EXERCISE DETAILS: Your answer is the lines below, exactly, from the one that contains "by_cases hbox : ∀" through the one that contains "have hlat : ∑", both included.

Saved data entries

/-- `Σ_q Σ_{p ∈ fib q} g(p) = Σ_p g(p)`. [folklore] -/
theorem sum_fib_sum (g : Tor (fine N M) → ℝ) : ∑ q : Tor M, ∑ p ∈ fib N M q, g p = ∑ p : Tor (fine N M), g p :=
  Finset.sum_fiberwise Finset.univ (red N M) g

/-- The centred representatives of the fine torus are exactly the lattice points of the half-open box. [folklore] -/
theorem torRep_eq_iff_box (k : Fin (d + 1) → ℤ) :
    torRep (fine N M) (fun ν => ((k ν : ℤ) : ZMod (fine N M ν))) = k ↔
      ∀ ν, -Real.pi < 2 * Real.pi / ((N : ℝ) * M ν) * k ν ∧ 2 * Real.pi / ((N : ℝ) * M ν) * k ν ≤ Real.pi := by
  have hP : ∀ ν, (0 : ℝ) < (N : ℝ) * M ν := fun ν => by
    have := Nat.pos_of_ne_zero (NeZero.ne N); have := Nat.pos_of_ne_zero (NeZero.ne (M ν)); positivity
  simp only [torRep, funext_iff, ZMod.valMinAbs_spec, Set.mem_Ioc]
  refine forall_congr' fun ν => ?_
  simp only [true_and, fine]
  push_cast
  have hπ := Real.pi_pos
  constructor
  · rintro ⟨h1, h2⟩
    have h1' : -((N : ℝ) * M ν) < k ν * 2 := by exact_mod_cast h1
    have h2' : (k ν : ℝ) * 2 ≤ (N : ℝ) * M ν := by exact_mod_cast h2
    constructor
    · rw [div_mul_eq_mul_div, lt_div_iff₀ (hP ν)]; nlinarith
    · rw [div_mul_eq_mul_div, div_le_iff₀ (hP ν)]; nlinarith
  · rintro ⟨h1, h2⟩
    rw [div_mul_eq_mul_div, lt_div_iff₀ (hP ν)] at h1
    rw [div_mul_eq_mul_div, div_le_iff₀ (hP ν)] at h2
    constructor
    · have : -((N : ℝ) * M ν) < k ν * 2 := by nlinarith
      exact_mod_cast this
    · have : (k ν : ℝ) * 2 ≤ (N : ℝ) * M ν := by nlinarith
      exact_mod_cast this

omit [NeZero N] hM in
/-- The lattice point of a centred representative is the fine angle: `2πv(p)∕(NM) = θ_p`. [folklore] -/
theorem cornerPt_torRep (p : Tor (fine N M)) : cornerPt (fun ν => 2 * Real.pi / ((N : ℝ) * M ν)) (torRep (fine N M) p) = sOf (fine N M) p := by
  funext ν
  simp only [cornerPt, torRep, sOf, fine]
  push_cast
  ring

/-- ★★ **THE FINITE-`K` KERNEL IS A LATTICE RIEMANN SUM OVER THE FINE ZONE**: `S₂^{(K)}_Ω(0,z) = N^{d+1}(2π)^{−(d+1)}Σ_{k∈ℤ^{d+1}}(Π_ν 2π∕(NM_ν))·(F·1_{box})(2πk∕(NM))`
(`N ≥ 1`, `m² > 0`). [cite: King1986, (4.5) p.670, (4.35)–(4.36) p.674] -/
theorem kingS2_eq_fineLatticeSum (hN1 : 1 ≤ N) {m2 : ℝ} (hm : 0 < m2) (z : Fin (d + 1) → ℤ) :
    kingS2 N M m2 0 (fun ν => ((z ν : ℤ) : ZMod (M ν)))
      = (N : ℝ) ^ (d + 1) * (((2 * Real.pi) ^ (d + 1))⁻¹
          * ∑' k : Fin (d + 1) → ℤ, (∏ ν, 2 * Real.pi / ((N : ℝ) * M ν)) * fineBoxFun N m2 z (cornerPt (fun ν => 2 * Real.pi / ((N : ℝ) * M ν)) k)) := by
  have hπ : (2 * Real.pi) ^ (d + 1) ≠ 0 := pow_ne_zero _ (mul_ne_zero two_ne_zero Real.pi_ne_zero)
  have hNr : (N : ℝ) ≠ 0 := by exact_mod_cast (show N ≠ 0 by omega)
  -- the kernel as one sum over the fine torus
  have hker : kingS2 N M m2 0 (fun ν => ((z ν : ℤ) : ZMod (M ν)))
      = (Fintype.card (Tor M) : ℝ)⁻¹ * ∑ p : Tor (fine N M), fineIntegrand N m2 z (sOf (fine N M) p) := by
    rw [kingS2_eq_fourier N M hm]
    congr 1
    simp_rw [sub_zero]
    rw [← sum_fib_sum N M]
    refine Finset.sum_congr rfl fun q _ => ?_
    unfold Sfib
    rw [Finset.sum_mul]
    refine Finset.sum_congr rfl fun p hp => ?_
    have hq : red N M p = q := (Finset.mem_filter.mp hp).2
    rw [← hq, re_chi_coarse_eq_cos_fine, fineIntegrand, norm_sq_u N M hN1 p, lapSym]
    ring
  -- the sum over the fine torus as a lattice sum supported on centred representatives
  have hsupp : Function.support (fun k : Fin (d + 1) → ℤ => fineBoxFun N m2 z (cornerPt (fun ν => 2 * Real.pi / ((N : ℝ) * M ν)) k))
      ⊆ Set.range (torRep (fine N M)) := by
    intro k hk
    rw [Function.mem_support] at hk
    unfold fineBoxFun at hk
    by_cases hbox : ∀ ν, -Real.pi < cornerPt (fun ν => 2 * Real.pi / ((N : ℝ) * M ν)) k ν ∧ cornerPt (fun ν => 2 * Real.pi / ((N : ℝ) * M ν)) k ν ≤ Real.pi
    · exact ⟨_, (torRep_eq_iff_box N M k).mpr hbox⟩
    · rw [if_neg hbox] at hk; exact absurd rfl hk
  have hlat : ∑ p : Tor (fine N M), fineIntegrand N m2 z (sOf (fine N M) p)
      = ∑' k : Fin (d + 1) → ℤ, fineBoxFun N m2 z (cornerPt (fun ν => 2 * Real.pi / ((N : ℝ) * M ν)) k) := by
    rw [← (torRep_injective (fine N M)).tsum_eq hsupp, tsum_fintype]
    refine Finset.sum_congr rfl fun p _ => ?_
    have hbox : ∀ ν, -Real.pi < cornerPt (fun ν => 2 * Real.pi / ((N : ℝ) * M ν)) (torRep (fine N M) p) ν
        ∧ cornerPt (fun ν => 2 * Real.pi / ((N : ℝ) * M ν)) (torRep (fine N M) p) ν ≤ Real.pi :=
      (torRep_eq_iff_box N M (torRep (fine N M) p)).mp (by rw [intCast_torRep])
    rw [fineBoxFun, if_pos hbox, cornerPt_torRep]
  have hcard : (Fintype.card (Tor M) : ℝ)⁻¹ = (N : ℝ) ^ (d + 1) * (((2 * Real.pi) ^ (d + 1))⁻¹ * ∏ ν, 2 * Real.pi / ((N : ℝ) * M ν)) := by
    have h1 : (Fintype.card (Tor M) : ℝ) = ∏ ν, (M ν : ℝ) := by
      rw [Fintype.card_pi]; push_cast; simp only [ZMod.card]
    have h2 : ∏ ν : Fin (d + 1), 2 * Real.pi / ((N : ℝ) * M ν) = (2 * Real.pi) ^ (d + 1) / ((N : ℝ) ^ (d + 1) * ∏ ν, (M ν : ℝ)) := by
      rw [Finset.prod_div_distrib, Finset.prod_mul_distrib, Finset.prod_mul_distrib]
      simp only [Finset.prod_const, Finset.card_univ, Fintype.card_fin]
      ring
    have hNp : (N : ℝ) ^ (d + 1) ≠ 0 := pow_ne_zero _ hNr
    rw [h1, h2, div_eq_mul_inv, ← mul_assoc ((2 * Real.pi) ^ (d + 1))⁻¹, inv_mul_cancel₀ hπ, one_mul, mul_inv, ← mul_assoc, mul_inv_cancel₀ hNp, one_mul]
  rw [hker, hlat, hcard, mul_assoc, mul_assoc, ← tsum_mul_left]

end Fine

/-! ## §4 The finite-`K` thermodynamic limit -/

section Limit

variable {d : ℕ}

/-- **The finite-`K` infinite-volume kernel** `V_N(z) = N^{d+1}(2π)^{−(d+1)}∫ (F·1_{(−π,π]^{d+1}})`. [cite: King1986, Thm 2.1 (2.22) p.654, (4.5) p.670] -/
def kingS2InfK (N : ℕ) (m2 : ℝ) (z : Fin (d + 1) → ℤ) : ℝ :=
  (N : ℝ) ^ (d + 1) * (((2 * Real.pi) ^ (d + 1))⁻¹ * ∫ θ : Fin (d + 1) → ℝ, fineBoxFun N m2 z θ)

/-- `|F(θ)| ≤ m⁻²` (`|u|² ≤ 1`, `|cos| ≤ 1`, denominator `≥ m²`). [cite: King1986, (4.8) p.671] -/
theorem abs_fineIntegrand_le {N : ℕ} (hN1 : 1 ≤ N) {m2 : ℝ} (hm : 0 < m2) (z : Fin (d + 1) → ℤ) (θ : Fin (d + 1) → ℝ) :
    |fineIntegrand N m2 z θ| ≤ m2⁻¹ := by
  have hq1 : qqSymbol (dd := d + 1) N θ ≤ 1 := by
    unfold qqSymbol
    calc ∏ μ, B4Strip.uFactorr N 0 ((N : ℝ) * θ μ) ≤ ∏ _μ : Fin (d + 1), (1 : ℝ) :=
          Finset.prod_le_prod (fun μ _ => B4Strip.uFactorr_nonneg _ _ _) fun μ _ => uFactorr_zero_le_one hN1 (θ μ)
      _ = 1 := by simp
  have hq0 := qqSymbol_nonneg (dd := d + 1) N θ
  have hden : m2 ≤ m2 + (N : ℝ) ^ 2 * ∑ μ, (2 - 2 * Real.cos (θ μ)) := by
    have : 0 ≤ ∑ μ : Fin (d + 1), (2 - 2 * Real.cos (θ μ)) := Finset.sum_nonneg fun μ _ => by linarith [Real.cos_le_one (θ μ)]
    nlinarith
  have hdenpos : 0 < m2 + (N : ℝ) ^ 2 * ∑ μ, (2 - 2 * Real.cos (θ μ)) := by linarith
  unfold fineIntegrand
  rw [abs_div, abs_mul, abs_of_nonneg hq0, abs_of_pos hdenpos]
  calc qqSymbol N θ * |Real.cos (∑ ν, θ ν * ((N : ℝ) * z ν))| / (m2 + (N : ℝ) ^ 2 * ∑ μ, (2 - 2 * Real.cos (θ μ)))
      ≤ 1 * 1 / m2 := by gcongr; exact Real.abs_cos_le_one _
    _ = m2⁻¹ := by rw [mul_one, one_div]

/-- `F` is continuous at every interior point of the zone `|θ_μ| < 2π`. [cite: King1986, (4.5) p.670] -/
theorem continuousAt_fineIntegrand {N : ℕ} (hN1 : 1 ≤ N) {m2 : ℝ} (hm : 0 < m2) (z : Fin (d + 1) → ℤ) {θ : Fin (d + 1) → ℝ} (hθ : ∀ μ, |θ μ| < 2 * Real.pi) :
    ContinuousAt (fineIntegrand N m2 z) θ := by
  unfold fineIntegrand
  refine ContinuousAt.div (ContinuousAt.mul (continuousAt_qqSymbol hN1 hθ) ?_) ?_ (ne_of_gt ?_)
  · exact (Real.continuous_cos.comp (continuous_finsetSum _ fun ν _ => (continuous_apply ν).mul continuous_const)).continuousAt
  · exact (continuous_const.add (continuous_const.mul (continuous_finsetSum _ fun μ _ =>
      continuous_const.sub (continuous_const.mul (Real.continuous_cos.comp (continuous_apply μ)))))).continuousAt
  · have : 0 ≤ ∑ μ : Fin (d + 1), (2 - 2 * Real.cos (θ μ)) := Finset.sum_nonneg fun μ _ => by linarith [Real.cos_le_one (θ μ)]
    positivity

/-- ★★★ **THE THERMODYNAMIC LIMIT AT FINITE `K`**: for `N ≥ 1`, `m² > 0`, along ANY tori with all periods `M_{k,ν} → ∞`:
`S₂^{(K)}_{Ω_k}(0, z mod M_k) → V_N(z)` (`N = L^K` fixed). [cite: King1986, Thm 2.1 (2.22) p.654, (4.5) p.670] -/
theorem tendsto_kingS2_volume {N : ℕ} [NeZero N] (hN1 : 1 ≤ N) {m2 : ℝ} (hm : 0 < m2) (Mseq : ℕ → Fin (d + 1) → ℕ) (hpos : ∀ k ν, 0 < Mseq k ν)
    (hlim : ∀ ν, Tendsto (fun k => (Mseq k ν : ℝ)) atTop atTop) (z : Fin (d + 1) → ℤ) :
    Tendsto (fun k => haveI : ∀ ν, NeZero (Mseq k ν) := fun ν => ⟨(hpos k ν).ne'⟩
      kingS2 N (Mseq k) m2 0 (fun ν => ((z ν : ℤ) : ZMod (Mseq k ν)))) atTop (𝓝 (kingS2InfK N m2 z)) := by
  have hπ := Real.pi_pos
  have hNr : (0 : ℝ) < N := by exact_mod_cast (show 0 < N by omega)
  set ℓ : ℕ → Fin (d + 1) → ℝ := fun k ν => 2 * Real.pi / ((N : ℝ) * Mseq k ν) with hℓ
  have hℓpos : ∀ k ν, 0 < ℓ k ν := fun k ν => by
    have : (0 : ℝ) < Mseq k ν := by exact_mod_cast hpos k ν
    simp only [hℓ]; positivity
  have hℓle : ∀ k ν, ℓ k ν ≤ 2 * Real.pi := fun k ν => by
    have h1 : (1 : ℝ) ≤ (N : ℝ) * Mseq k ν := by
      have : (1 : ℝ) ≤ Mseq k ν := by exact_mod_cast hpos k ν
      have : (1 : ℝ) ≤ N := by exact_mod_cast hN1
      nlinarith
    simp only [hℓ]; rw [div_le_iff₀ (by linarith)]; nlinarith
  have hℓ0 : ∀ ν, Tendsto (fun k => ℓ k ν) atTop (𝓝 0) := fun ν => by
    simp only [hℓ]
    exact (tendsto_const_nhds (x := 2 * Real.pi)).div_atTop ((hlim ν).const_mul_atTop hNr)
  -- domination by the box indicator (window `[−3π, 3π]`)
  have hdom : ∀ k x, |fineBoxFun N m2 z (cornerPt (ℓ k) (floorIdx (ℓ k) x))| ≤ m2⁻¹ * ∏ ν : Fin (d + 1), Set.indicator (Set.Icc (-(3 * Real.pi)) (3 * Real.pi)) (fun _ => (1 : ℝ)) (x ν) := by
    intro k x
    unfold fineBoxFun
    split_ifs with hbox
    · refine (abs_fineIntegrand_le hN1 hm z _).trans (le_mul_of_one_le_right (by positivity) ?_)
      have : ∏ ν : Fin (d + 1), Set.indicator (Set.Icc (-(3 * Real.pi)) (3 * Real.pi)) (fun _ => (1 : ℝ)) (x ν) = 1 := by
        refine Finset.prod_eq_one fun ν _ => ?_
        have hx := abs_le.mp (abs_sub_cornerPt_le (hℓpos k) x ν)
        have hb := hbox ν
        rw [Set.indicator_of_mem]
        rw [Set.mem_Icc]
        constructor <;> linarith [hℓle k ν, hx.1, hx.2, hb.1, hb.2]
      rw [this]
    · rw [abs_zero]; exact mul_nonneg (by positivity) (Finset.prod_nonneg fun ν _ => Set.indicator_nonneg (fun _ _ => zero_le_one) _)
  have hG : Integrable fun x : Fin (d + 1) → ℝ => m2⁻¹ * ∏ ν : Fin (d + 1), Set.indicator (Set.Icc (-(3 * Real.pi)) (3 * Real.pi)) (fun _ => (1 : ℝ)) (x ν) := by
    refine (integrable_prodEnvelope ?_).const_mul _
    exact (integrable_indicator_iff measurableSet_Icc).mpr (integrableOn_const (by rw [Real.volume_Icc]; exact ENNReal.ofReal_ne_top))
  -- a.e. pointwise convergence (off the boundary hyperplanes `|x_ν| = π`)
  have hae : ∀ᵐ x : Fin (d + 1) → ℝ, Tendsto (fun k => fineBoxFun N m2 z (cornerPt (ℓ k) (floorIdx (ℓ k) x))) atTop (𝓝 (fineBoxFun N m2 z x)) := by
    have hnull : ∀ ν : Fin (d + 1), volume {x : Fin (d + 1) → ℝ | x ν = Real.pi} = 0 ∧ volume {x : Fin (d + 1) → ℝ | x ν = -Real.pi} = 0 := fun ν => by
      constructor <;> (rw [MeasureTheory.volume_pi]; exact Measure.pi_hyperplane _ ν _)
    have hS : volume (⋃ ν : Fin (d + 1), ({x : Fin (d + 1) → ℝ | x ν = Real.pi} ∪ {x | x ν = -Real.pi})) = 0 := by
      refine measure_iUnion_null fun ν => ?_
      rw [measure_union_null_iff]; exact hnull ν
    refine (ae_iff.mpr ((measure_mono_null (fun x hx => ?_) hS)))
    · -- if `x` is off all boundary hyperplanes, convergence holds
      simp only [Set.mem_setOf_eq, Set.mem_iUnion, Set.mem_union] at hx ⊢
      by_contra hnot
      push Not at hnot
      apply hx
      have hconv := tendsto_cornerPt ℓ hℓpos hℓ0 x
      by_cases hin : ∀ ν, |x ν| < Real.pi
      · -- interior: eventually the lattice point is in the box, and `F` is continuous at `x`
        have hcont : ContinuousAt (fineIntegrand N m2 z) x := continuousAt_fineIntegrand hN1 hm z fun μ => by linarith [hin μ]
        have hev : ∀ᶠ k in atTop, ∀ ν, -Real.pi < cornerPt (ℓ k) (floorIdx (ℓ k) x) ν ∧ cornerPt (ℓ k) (floorIdx (ℓ k) x) ν ≤ Real.pi := by
          have h1 : ∀ ν, ∀ᶠ k in atTop, -Real.pi < cornerPt (ℓ k) (floorIdx (ℓ k) x) ν ∧ cornerPt (ℓ k) (floorIdx (ℓ k) x) ν < Real.pi := fun ν => by
            have hν := (tendsto_pi_nhds.mp hconv) ν
            have hlo := hν.eventually (eventually_gt_nhds (show -Real.pi < x ν by linarith [abs_lt.mp (hin ν)]))
            have hhi := hν.eventually (eventually_lt_nhds (show x ν < Real.pi by linarith [abs_lt.mp (hin ν)]))
            exact hlo.and hhi
          filter_upwards [Filter.eventually_all.mpr h1] with k hk ν using ⟨(hk ν).1, (hk ν).2.le⟩
        have hxbox : ∀ ν, -Real.pi < x ν ∧ x ν ≤ Real.pi := fun ν => ⟨by linarith [abs_lt.mp (hin ν)], by linarith [abs_lt.mp (hin ν)]⟩
        rw [show fineBoxFun N m2 z x = fineIntegrand N m2 z x by rw [fineBoxFun, if_pos hxbox]]
        refine ((hcont.tendsto.comp hconv).congr' ?_)
        filter_upwards [hev] with k hk
        rw [Function.comp_apply, fineBoxFun, if_pos hk]
      · -- exterior: some `|x_ν| > π` (equality excluded), eventually outside the box
        push Not at hin
        obtain ⟨ν, hν⟩ := hin
        have hgt : Real.pi < |x ν| := lt_of_le_of_ne hν (fun h => by
          rcases le_or_gt 0 (x ν) with h0 | h0
          · exact (hnot ν).1 (by rw [abs_of_nonneg h0] at h; exact h.symm)
          · exact (hnot ν).2 (by rw [abs_of_neg h0] at h; linarith))
        have hxout : ¬ (∀ μ, -Real.pi < x μ ∧ x μ ≤ Real.pi) := fun h => by
          have := h ν; rcases le_or_gt 0 (x ν) with h0 | h0
          · rw [abs_of_nonneg h0] at hgt; linarith [this.2]
          · rw [abs_of_neg h0] at hgt; linarith [this.1]
        rw [show fineBoxFun N m2 z x = 0 by rw [fineBoxFun, if_neg hxout]]
        have hνc := (tendsto_pi_nhds.mp hconv) ν
        have hev : ∀ᶠ k in atTop, ¬ (∀ μ, -Real.pi < cornerPt (ℓ k) (floorIdx (ℓ k) x) μ ∧ cornerPt (ℓ k) (floorIdx (ℓ k) x) μ ≤ Real.pi) := by
          rcases le_or_gt 0 (x ν) with h0 | h0
          · rw [abs_of_nonneg h0] at hgt
            filter_upwards [hνc.eventually (eventually_gt_nhds hgt)] with k hk h
            linarith [(h ν).2]
          · rw [abs_of_neg h0] at hgt
            filter_upwards [hνc.eventually (eventually_lt_nhds (show x ν < -Real.pi by linarith))] with k hk h
            linarith [(h ν).1]
        refine tendsto_const_nhds.congr' ?_
        filter_upwards [hev] with k hk
        rw [fineBoxFun, if_neg hk]
  have heng := tendsto_latticeSum_of_dominated_ae ℓ hℓpos (fun k b => fineBoxFun N m2 z (cornerPt (ℓ k) b)) (fineBoxFun N m2 z) _ hG hdom hae
  have h2 := heng.const_mul ((N : ℝ) ^ (d + 1) * ((2 * Real.pi) ^ (d + 1))⁻¹)
  unfold kingS2InfK
  rw [← mul_assoc]
  refine h2.congr fun k => ?_
  haveI : ∀ ν, NeZero (Mseq k ν) := fun ν => ⟨(hpos k ν).ne'⟩
  rw [kingS2_eq_fineLatticeSum N (Mseq k) hN1 hm z, mul_assoc]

RESULT FOR THIS EXERCISE:
    by_cases hbox : ∀ ν, -Real.pi < cornerPt (fun ν => 2 * Real.pi / ((N : ℝ) * M ν)) k ν ∧ cornerPt (fun ν => 2 * Real.pi / ((N : ℝ) * M ν)) k ν ≤ Real.pi
    · exact ⟨_, (torRep_eq_iff_box N M k).mpr hbox⟩
    · rw [if_neg hbox] at hk; exact absurd rfl hk
  have hlat : ∑ p : Tor (fine N M), fineIntegrand N m2 z (sOf (fine N M) p)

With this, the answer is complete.